Tuesday, April 23, 2013
I'm trying to like Defiance
It's not like I need more TV to watch, given that I'm already watching GoT, Mad Men, and Veep and just finished watching the latest seasons of Walking Dead and Archer. As with most forms of entertainment, most TV is crap and I'm not particularly interested in sitting in front of a different screen for hours at a time.

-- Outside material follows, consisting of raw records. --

/-! ## §8 Slice closure of the zero set at the open rung (appended by the same seat)

The geometric content of the amortised budget, stated once in full: the common zero set of the
equations of `SmallCircuits ℂ n 2` contains EVERY coordinate slice of dimension `2an` through EVERY
coefficient vector of a degree-`≤ n` polynomial of HALF the size — for every `a`, eventually in `n`. -/

/-- **Half budget.**  With `k = levels a`, `r = blockSize a` and `n ≥ n₀(a)` (the threshold of
`budget_two`): `n²/2 + batchBudget n r k (2an) ≤ n²` — `2an` amortised free monomials cost at most
`n²/4 + O_a(n) ≤ n²/2`. [folklore] -/
theorem budget_half (a : ℕ) {n : ℕ}
    (hn : 4 * (2 ^ blockSize a + 2 * a * (3 * levels a + 2) + 3) + blockSize a * 2 ^ blockSize a ≤ n) :
    n ^ 2 / 2 + batchBudget n (blockSize a) (levels a) (2 * a * n) ≤ n ^ 2 := by
  set k := levels a with hk
  set r := blockSize a with hr
  set Q := n / 2 ^ k with hQ
  set P := n / r with hP
  have hQn : 2 ^ k * Q ≤ n := by rw [hQ, mul_comm]; exact Nat.div_mul_le_self n (2 ^ k)
  have hPn : r * P ≤ n := by rw [hP, mul_comm]; exact Nat.div_mul_le_self n r
  have h16a : 16 * a ≤ 2 ^ k := sixteen_mul_le_two_pow_levels a
  have h16ak : 16 * a * k ≤ r := by rw [hr, hk]; unfold blockSize levels; omega
  have hQ' : 16 * a * Q ≤ n := (Nat.mul_le_mul_right Q h16a).trans hQn
  have hP' : 16 * a * k * P ≤ n := (Nat.mul_le_mul_right P h16ak).trans hPn
  have hQ'' : 16 * a * Q * n ≤ n * n := Nat.mul_le_mul_right n hQ'
  have hP'' : 16 * a * k * P * n ≤ n * n := Nat.mul_le_mul_right n hP'
  have hlin : (4 * (2 ^ r + 2 * a * (3 * k + 2) + 3) + r * 2 ^ r) * n ≤ n * n :=
    Nat.mul_le_mul_right n hn
  have hconst : r * 2 ^ r ≤ n := le_trans (Nat.le_add_left _ _) hn
  have h12 : 12 ≤ n := by
    have h3 : 3 ≤ 2 ^ r + 2 * a * (3 * k + 2) + 3 := Nat.le_add_left 3 _
    have h4 : 12 ≤ 4 * (2 ^ r + 2 * a * (3 * k + 2) + 3) := by
      calc 12 = 4 * 3 := by norm_num
        _ ≤ 4 * (2 ^ r + 2 * a * (3 * k + 2) + 3) := Nat.mul_le_mul_left 4 h3
    exact le_trans h4 (le_trans (Nat.le_add_right _ _) hn)
  have hnn : 12 * n ≤ n * n := Nat.mul_le_mul_right n h12
  have hPr : P * 2 ^ r * r ≤ n * 2 ^ r := by
    calc P * 2 ^ r * r = r * P * 2 ^ r := by ring
      _ ≤ n * 2 ^ r := Nat.mul_le_mul_right _ hPn
  have hhalf : n ^ 2 / 2 * 2 ≤ n * n := by rw [pow_two]; exact Nat.div_mul_le_self _ _
  unfold batchBudget
  rw [← hQ, ← hP]
  have expand : (P + 1) * 2 ^ r * r + 2 * a * n * (Q + k * (P + 3) + 2) + 1 =
      1 + P * 2 ^ r * r + r * 2 ^ r + 2 * a * Q * n + 2 * a * k * P * n +
        6 * a * k * n + 4 * a * n := by ring
  have expand2 : (4 * (2 ^ r + 2 * a * (3 * k + 2) + 3) + r * 2 ^ r) * n =
      4 * (n * 2 ^ r) + 4 * (6 * a * k * n) + 4 * (4 * a * n) + 12 * n + r * 2 ^ r * n := by ring
  rw [expand2] at hlin
  rw [expand, pow_two]
  rw [pow_two] at hhalf
  have hA : 8 * (2 * a * Q * n) ≤ n * n := by
    calc 8 * (2 * a * Q * n) = 16 * a * Q * n := by ring
      _ ≤ n * n := hQ''
  have hB : 8 * (2 * a * k * P * n) ≤ n * n := by
    calc 8 * (2 * a * k * P * n) = 16 * a * k * P * n := by ring
      _ ≤ n * n := hP''
  omega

But it'd be nice to find a decent SF show out there that didn't make me pine for Firefly and I was kinda hoping that Defiance would be it.
Since AMC began its tear, other cable networks have clearly been trying to step up their respective games with original series that are more "edgy". That's all well and good, as I think that productions like Watchmen (comic, not movie) and Pulp Fiction (movie, not comic) that had transformative effects on their respective industries were good things overall, even if it took a couple years of everyone trying to ape them before their real impact was felt. Game of Thrones has obviously legitimized fantasy in the television arena and it'd be great to see something do the same for science fiction. However, I'm getting the feeling that Defiance will not be that thing.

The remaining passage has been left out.